When a new baby (or babies!) come(s), it is so exciting to celebrate all of the “new firsts” that occur – baby’s first Hanukkah, baby’s first Christmas, baby’s first birthday, etc. Other holidays will also gain new meaning in our lives – Mother’s Day and Father’s Day. But for now, I’ve been increasingly aware that what we are experiencing are many “old lasts.” This is the last Hanukkah/Christmas that Molly and I will have just the two of us. My birthday next month will be the last one with just the two of us. We get one more Valentines Day with just the two of us. Molly will likely not have another birthday with just the two of us (in late May) – even though the due date is a couple days after her birthday, because there are twins, they will probably come a little early. And we definitely won’t have another wedding anniversary (June 1) alone.
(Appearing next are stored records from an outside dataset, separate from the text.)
import Summits.HubbardSuperconductivity.HubbardSuperconductivity.Theorems.AnisotropyChordTransferFibre3FinXB2Eval
import Summits.HubbardSuperconductivity.HubbardSuperconductivity.Theorems.AnisotropyChordTransferFibre3FinXB2P44b
import Summits.HubbardSuperconductivity.HubbardSuperconductivity.Theorems.AnisotropyChordTransferFibre3FinXB2P44c

/-!
# Route `AnisotropyChord` / H0 rotor rung: FIN XB2 row-`N₁` certificate at `L = 44` — cell facts, part `b`

Kernel facts `xbCellAny2 44 (49/50) la lb c = true` (evaluator `…FinXB2Eval`, point wedges rewritten to the certified literal tables of `…FinXB2P44*`) for 1 λ-cell(s) of the per-`L` cover
(`…FinXB2Cover.xbCheck2`; cell design: p3 g6 scratch `xb_design2.py`, float mirror `xb_mirror.py` (g5)); assembled in `…FinXB2FortyFour`.
Prover seat `hubbard-h0-rotor-p3` g6; helper for piece A = stmt-HubbardSuperconductivity-23918 of rung 19089 (`--supports`, helper class).
WHAT THIS IS NOT: nothing here proves superconductivity in the Hubbard model (rotor TARGET as worded stays FALSE, g15 verdict); kernel facts for the FIN certificate of ONE hypothesis (row `N₁`) of ONE conditional reduction.  Tree imports only; no sorry, no new axioms.
-/

set_option linter.dupNamespace false

namespace Summit.HubbardSuperconductivity.HubbardSuperconductivity.Theorems.AnisotropyChord.Transfer.Fibre3

namespace FinXB

set_option maxHeartbeats 4000000 in
/-- kernel fact: cell 18 at `L = 44` (certified, c = (2/5 : ℚ)). [folklore] -/
theorem xb2c44_18 : xbCellAny2 44 (49/50 : ℚ) 47674300349631 55251534461451 (2/5 : ℚ) = true := by
  unfold xbCellAny2
  rw [tw44_1_eq, tw44_2_eq]
  decide +kernel

end FinXB

end Summit.HubbardSuperconductivity.HubbardSuperconductivity.Theorems.AnisotropyChord.Transfer.Fibre3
I realize that the issue is not that these holidays will be especially different once we have kids (especially when they are still very young), but rather it’s the fact that our “couples only” time will be drastically reduced and our simple freedom to do whatever we want, whenever we want will be virtually eliminated. Even things as simple as going out to dinner or a movie will have to be highly planned and orchestrated. When Molly and I got married, we immediately said that we wanted to have children, and I’m beginning to hear the echoes in my head of people replying with, “Wait to have kids, enjoy the time you have just the two of you.” I am perhaps the least commitment-phobic person I know, and yet I find myself somewhat mourning the loss of these freedoms. I can certainly see now why those who are even slightly afraid of commitment begin to freak out when expecting a baby!
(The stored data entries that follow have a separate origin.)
/-!
# T⁴ programme, spine estimate NE1′ (node O3b/H2) — WITNESS, PART 2 «THE SOURCE-PENCIL OUTER-LABEL END FIRES ON W52's DATUM, LINK-FREE ON
# THE TORUS»: this lineage's torus face `DressedSmallFieldLinkMu.muPart_locE_le_of_coresAt_pencil_outerLabels_torus` (the owner's N0x
# PART 2 outer-label μ-END with S40.1's (2.27)-link `link_of_ineq227'` INSIDE and pv22's letters located) APPLIED ONCE BY NAME — a
# DECIDED applier — on W52's outer-label datum (`termsO` ∕ `GO` ∕ `actO`: ALL admissible outer labels `⟨W′, ⟨F, p⟩⟩` of the footprint,
# two decided inner configurations per member, the cube outside `Z′₀` paid by the large-field letter `vO`) read along the SOURCE pencil
# `s ↦ 0 + s • liveTable`; at every REAL source `0 < t ≤ 2` the μ-part is NOT zero

Cell `pub-balaban`, sub-cell `t4`, BINDER-OWNERS row NE1′; crew seat `b2b-balaban-t4-ne1p-formalise-leaf-07` (LEAF PROVER 07, generation
20); crew W-row **W99 ∕ DAG N29zzzzzn, PART 2 of 2** (PART 1 = `DressedSmallFieldInnerLabelsWitnessMu` p244597, the inner-label index on
W50's datum; INTENT `HOME/CLAIMS.log` l.24832 + PART 2 STAGED l.24920, BOOKED typer gen 9 **R-T154** l.25118 (cap 260); cross-read **X244**
(one X for the node); v1 p244709 BOUNCED `dedup.landed` ×1 — `hrate_Omu` ≡ PART 1's `hrate_Imu`, landed meanwhile — v1.1 IMPORTS PART 1 and
REUSES `hrate_Imu` BY NAME, as the gate's lint prescribes).  ADDITIVE — imports W52 PART 2 `Spine/NE1p/DressedSmallFieldOuterLabelsWitnessLive`
(leaf-09 g12; → W52 PART 1 → the owner's N0v `DressedSmallFieldOuterCount`, W50 PART 1, W45 → W41 → W35 → W33 → W24, row NE5's
`Support/B13HistWitness`) and PART 1 `Spine/NE1p/DressedSmallFieldInnerLabelsWitnessMu` (→ this seat's S-row S66 `DressedSmallFieldLinkMu` → the
owner's N0x PART 2 `DressedSmallFieldLabelCountsMu`, S40.1; → W50 PART 2) ONLY; THEOREMS ONLY (0 `def`, 0 `def … : Prop`, 0 cite, 0 sorry,
0 `attribute`; one closing `example`); nothing of W52 ∕ W50 ∕ PART 1 ∕ N0x ∕ N0v ∕ S40 ∕ W45 ∕ W41 ∕ W35 ∕ W33 ∕ W24 ∕ pv22 is restated — `termsO`,
`GO`, `GO_apply`, `actO`, `cO`, `majO`, `majO_pos`, `vO`, `vO_pos`, `nO`, `nO_nonneg`, `hmember_O`, `hRR_O`, `hadm_O`, `actO_real_sub_zero`,
`sum_cO_X₀_pos`, `norm_actO_X₀_lt_one` (W52), `RI` (W50), `hrate_Imu` (PART 1), `δF`∕`κF`∕`α₆F`∕`α₆F_pos`∕`hκ_F`∕`h229_F` (W45), `letterMass_coreW`
∕ `cM` ∕ `hsmall_mu` (W35),
`N₁_coreW` ∕ `ctr0` ∕ `hroom0` ∕ `Acst` ∕ `liveTable` ∕ `integral_incr_pos` (W33), `budget_half` (W41), `hrate_torus` ∕ `exp_locE_cube` ∕ `X₀`
(W24), `torus_consts` (N0o), `K₀_four` (S24) are used BY NAME.

WHY.  W52 fired the owner's N0v outer-label END (resummation steps THREE and FOUR, [Balaban1988RGII] p. 19 (2.35)–(2.37) KIND) for
the ATTACHED part with the link SUPPLIED from S40.1's `link_torus'`.  S66 §4 is the owner's SOURCE-pencil twin (N0x PART 2
`muPart_locE_le_of_coresAt_pencil_outerLabels`: «μ enters (B3) through the amplitude ALONE») on pv22's torus with the link INSIDE and
NO geometry hypothesis; this file is its decided applier — with PART 1, BOTH label indices of S66 now fire on a datum:
* §1 the binders of the torus face MET on W52's datum, LOCATED: **`hAmp_Omu`** (amplitude at the radius `‖0‖ + μ₁‖liveTable‖`, `μ₁ ≤ 2`,
  constant `A := Acst∕2`, W41's `budget_half`; W52's majorant `majO l = vO^{#W′}·Π nO` IS the face's product), `hmember_Omu` ∕
  `hRR_Omu` ∕ `hadm_Omu` (W52's clauses re-lettered by `torus_consts` — `κ₀ = 64·log 162`, `c₁ = 64`; the located step rate is PART 1's
  `hrate_Imu` BY NAME); the located
  clauses `64 log 162 + 1 ≤ δF·κF`, `e·K₀(64,8)·64·α₆F ≤ 1`, `(A∕2)·e^{5·0+1}·K₀(64,8)·9·64 ≤ 1` are three-line `have`s inside §2 from
  W45's `hκ_F`∕`h229_F` and W35's `hsmall_mu` (the crew's landed one-liners state them in other cones — not imported, not re-declared);
* §2 **`outerMuEnd_fires`** — the torus face ONCE BY NAME (`h₀ := 0`, `v := liveTable`, `J := fun _ => univ`, `n := nO`, `vW := vO`,
  `hlink` GONE — it is inside the face), for `0 < μ₀ < μ₁ ≤ 2`, `‖μ‖ ≤ μ₀`; closed form **`outerMuEnd_fires_closed`**:
  `≤ (K₀(64,8)∕2)·μ₀∕(μ₁ − μ₀)`;
* §3 GENUINE: **`actO_mu_live`** (at every REAL source `0 < t` the increment is `(Σ_l cO l)·∫ incr (t·r) ≠ 0` — W52's `sum_cO_X₀_pos`,
  W33's `integral_incr_pos`) and **`outerMuEnd_live`** (`0 < t ≤ 2`; W24's `exp_locE_cube`, W52's `norm_actO_X₀_lt_one`); the
  closing `example` recovers W52 PART 2's `actO_live` as the `t = 1` instance.

WORDING OF RECORD: W52's (typer R-T127 ∕ R-T129) — «(B3-amp) MET because the weights are CHOSEN as N0v's majorant — UNPRINTED for
Bałaban's cores (G-ne9p2-5); the member budget `hmember` is MET WITH EQUALITY by two decided configurations per member ((2.36) KIND,
TYPE only); the (2.27)∘(2.37) link is S40.1's theorem on pv22's CONSTRUCTED torus; `vO`, `RI`, `A∕4` are OUR numerals» — now for the
source pencil at `A∕2`; `μ₀`, `μ₁` symbolic with `μ₁ ≤ 2` (NE5's class radius), nothing about print's μ-window (w6); the μ-extension is
UNPRINTED (GAPS-T4 C-t4r2-340 (n1)∕(n2)).

HONEST FRAMING.  A DECIDED TOY ([folklore]; 0 sorry; 0 citations; no `def`).  The cores are THEOREM-backed instances of the cell's typed
FORMAT of (2.14) over row NE5's TOY frame — NOT Bałaban's (2.14) terms; (B1b) NOT claimed; (B3-amp) MET by CHOSEN weights — UNPRINTED
for Bałaban's cores (G-ne9p2-5); `RI = 2κ₀+3`, `vO`, `nO`, `A∕2` are OUR numerals over pv22's located letters; print's `4`∕`5`∕`17`,
`e^{−(κ₁−1)}` and the shapes of (2.27)∕(2.35)–(2.37) ([Balaban1988RGII] = CMP 116 (1988) pp. 18–20) are N0v's DISPLAYED print-shape,
TYPE only — no numeral of print is asserted as a fact about Bałaban's densities; 0 binders instantiated on Bałaban's densities; no wall
item; the NE1′ wall wording of record v1.8 (T4-DAG v48–v53) — words, not kind — does NOT move; R-t4r2-Q2 NOT met thereby; NE1′ ⇐ the
named binders — NOT proved, NOT printed; spine PROVED 0∕9; count 9 unchanged.  ABSOLUTE RULE honoured: nothing internally minted is
cited; printed loci TYPE∕CONTEXT only.  Rung (B)+1 on ONE finite four-torus — NOT infinite volume, NOT a mass gap, NOT OS on ℝ⁴, NOT
Clay.  HONEST DEPENDENCY: continuum YM on T⁴ ⇐ BetaPertH ∧ nine spine estimates (0/9 proved); BetaPertH ⇐ (D1) ∧ (D4) ∧ CAP+tail;
G-an2-4 gates asym, D1 and NE2/3/4.
-/

noncomputable section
We waited for me to finish veterinary school before having children, and in retrospect, I’m really cherishing that time we had together. Likewise, this realization will only make me cherish the coming “old lasts” even more. In no way does this lessen my excitement of all of the “new firsts” we will experience when the babies come. Nor does it mean I’m regretting anything, not looking forward to the babies, or thinking we made a mistake. On the contrary, it’s the very fact that I’m secure in my excitement about their impending arrival that allows me to be comfortable in recognizing these feelings, enjoying the present, and even maybe mourning that these are old lasts together, just the two of us. I think it’s important to recognize these feelings so they don’t come up later, seemingly out of no where, and suddenly resent the choices we made.

Every year we’ve been together, Molly and I have dressed our animals (one dog and three cats) in various holiday outfits, taken photos, and created a holiday card to send to family and friends. So yes, this will be the last year our holiday our card is of (only) our dressed-up animals. Next year we’ll have enough animals and people for an entire nativity scene…and boy am I looking forward to it!
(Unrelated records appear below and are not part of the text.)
/-! ## §6 (ED. 2) The isotropic EIGENLINES of an adapted block residual matrix, and the centred-entry form of `l = 0`

ED. 2 (append-only; A-p12 (g25) (4b) DECOMPOSITION 04:18:15Z items (K3)(i)(ii)): which children of an axis region vertex are «eigenlines» (the lines whose `q`
hanging lattices may re-enter the region, ★ `hanging_levTop_imp` ∕ (K1) `lev_far_iff_eigenline_of_odd`), and the interior test `l = 0` as «the CENTRED block is deeper
than `D` entrywise» (the lattice form `LEV^{E′}_v(ϖ^{d₀+1})` follows by ★ `map_toLin'_latt_le_scaleLattice_iff` on the consumer's side). -/

section ResidualEigen

variable {F : Type*} [Field F]

/-- **THE ISOTROPIC EIGENLINES OF AN ADAPTED, J-SYMMETRIC BLOCK MATRIX** (`char ≠ 2`): for `Ȳ ∈ M₃(k)` `ι`-shaped (`Ȳ₀₁ = Ȳ₁₀ = Ȳ₁₂ = Ȳ₂₁ = 0`), ADAPTED (`Ȳ₂₀ = 0`),
J-SYMMETRIC (`Ȳ₀₀ = Ȳ₂₂`) and with `c = Ȳ₁₁ − Ȳ₀₀ ≠ 0` (the line-minus-block scalar), an ISOTROPIC vector `x ≠ 0` (`2x₀x₂ + x₁² = 0`) is an eigenvector of `Ȳ` iff it spans
the inward axial line `ē₀` (`x₁ = x₂ = 0`) or it spans the outward axial line `ē₂` (`x₀ = x₁ = 0`) AND `l = Ȳ₀₂ = 0`: «isotropic eigenlines `= {ē₀} ∪ {ē₂ iff l = 0}`» —
no non-axial child of an axis region vertex is an eigenline, so (★ `hanging_levTop_imp`) no collar lattice re-enters the region.
[cite: Kottwitz1986, §3] [cite: BruhatTits1972, §10] [cite: Rogawski1990, §4.9 Prop. 4.9.1 (b) p. 55] -/
theorem isotropic_eigenvector_iff_of_block_adapted (h2 : (2 : F) ≠ 0)
    (Y : Matrix (Fin 3) (Fin 3) F) (h01 : Y 0 1 = 0) (h10 : Y 1 0 = 0) (h12 : Y 1 2 = 0) (h21 : Y 2 1 = 0) (h20 : Y 2 0 = 0)
    (hsym : Y 0 0 = Y 2 2) (hc : Y 1 1 - Y 0 0 ≠ 0)
    (x : Fin 3 → F) (hx0 : x ≠ 0) (hx : 2 * x 0 * x 2 + x 1 ^ 2 = 0) :
    (∃ lam : F, Y *ᵥ x = lam • x) ↔ (x 1 = 0 ∧ x 2 = 0) ∨ (x 0 = 0 ∧ x 1 = 0 ∧ Y 0 2 = 0) := by
  have hYx : ∀ i, (Y *ᵥ x) i = ![Y 0 0 * x 0 + Y 0 2 * x 2, Y 1 1 * x 1, Y 2 2 * x 2] i := by
    intro i
    fin_cases i <;> simp [Matrix.mulVec, dotProduct, Fin.sum_univ_three, h01, h10, h12, h21, h20]
  constructor
  · rintro ⟨lam, hlam⟩
    have e0 := congrFun hlam 0; have e1 := congrFun hlam 1; have e2 := congrFun hlam 2
    rw [hYx] at e0 e1 e2
    simp only [Matrix.cons_val_zero, Matrix.cons_val_one, Matrix.cons_val_two, Matrix.head_cons, Matrix.tail_cons, Pi.smul_apply, smul_eq_mul] at e0 e1 e2
    by_cases hx1 : x 1 = 0
    · have h02 : x 0 * x 2 = 0 := by
        have : 2 * (x 0 * x 2) = 0 := by rw [hx1] at hx; linear_combination hx
        rcases mul_eq_zero.1 this with h | h
        · exact absurd h h2
        · exact h
      rcases mul_eq_zero.1 h02 with hx0' | hx2
      · -- x 0 = 0, x 1 = 0: then x 2 ≠ 0 and row 0 forces Y 0 2 = 0
        right
        refine ⟨hx0', hx1, ?_⟩
        have hx2 : x 2 ≠ 0 := by
          intro h; apply hx0; ext i; fin_cases i <;> simp [hx0', hx1, h]
        rw [hx0', mul_zero, zero_add, mul_zero] at e0
        exact (mul_eq_zero.1 e0).resolve_right hx2
      · exact Or.inl ⟨hx1, hx2⟩
    · exfalso
      have hl1 : lam = Y 1 1 := by
        have : (Y 1 1 - lam) * x 1 = 0 := by linear_combination e1
        rcases mul_eq_zero.1 this with h | h
        · linear_combination -h
        · exact absurd h hx1
      have hx2 : x 2 ≠ 0 := by
        intro h
        apply hx1
        have : x 1 ^ 2 = 0 := by rw [h] at hx; linear_combination hx
        exact pow_eq_zero_iff two_ne_zero |>.1 this
      have hl2 : lam = Y 2 2 := by
        have : (Y 2 2 - lam) * x 2 = 0 := by linear_combination e2
        rcases mul_eq_zero.1 this with h | h
        · linear_combination -h
        · exact absurd h hx2
      exact hc (by rw [← hl1, hl2, hsym, sub_self])
  · rintro (⟨hx1, hx2⟩ | ⟨hx0', hx1, hY02⟩)
    · refine ⟨Y 0 0, ?_⟩
      ext i
      rw [hYx]
      fin_cases i <;> simp [hx1, hx2]
    · refine ⟨Y 2 2, ?_⟩
      ext i
      rw [hYx]
      fin_cases i <;> simp [hx0', hx1, hY02]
3 responses to “Old Lasts / New Firsts

  1. Great post Ethan. I think the fact that you’re mourning the loss of time and energy spent alone with Molly just speaks to how much love you have for her. And it’s so funny, when we got your card and stuck it up on the fridge I said “they got great pictures of the animals all dressed up, last one before the babies come!” Looking forward to seeing next year’s card. Let me know if you need a hand building the ark.

  2. Great post. Funny i thought I was the only one that over things. Perhaps I’m not really so crazy. We test on the 29th of December. I have high hopes bc that actually would have been my Dad’s 63rd bday. Hoping he’s going to “help” us move on to a positive.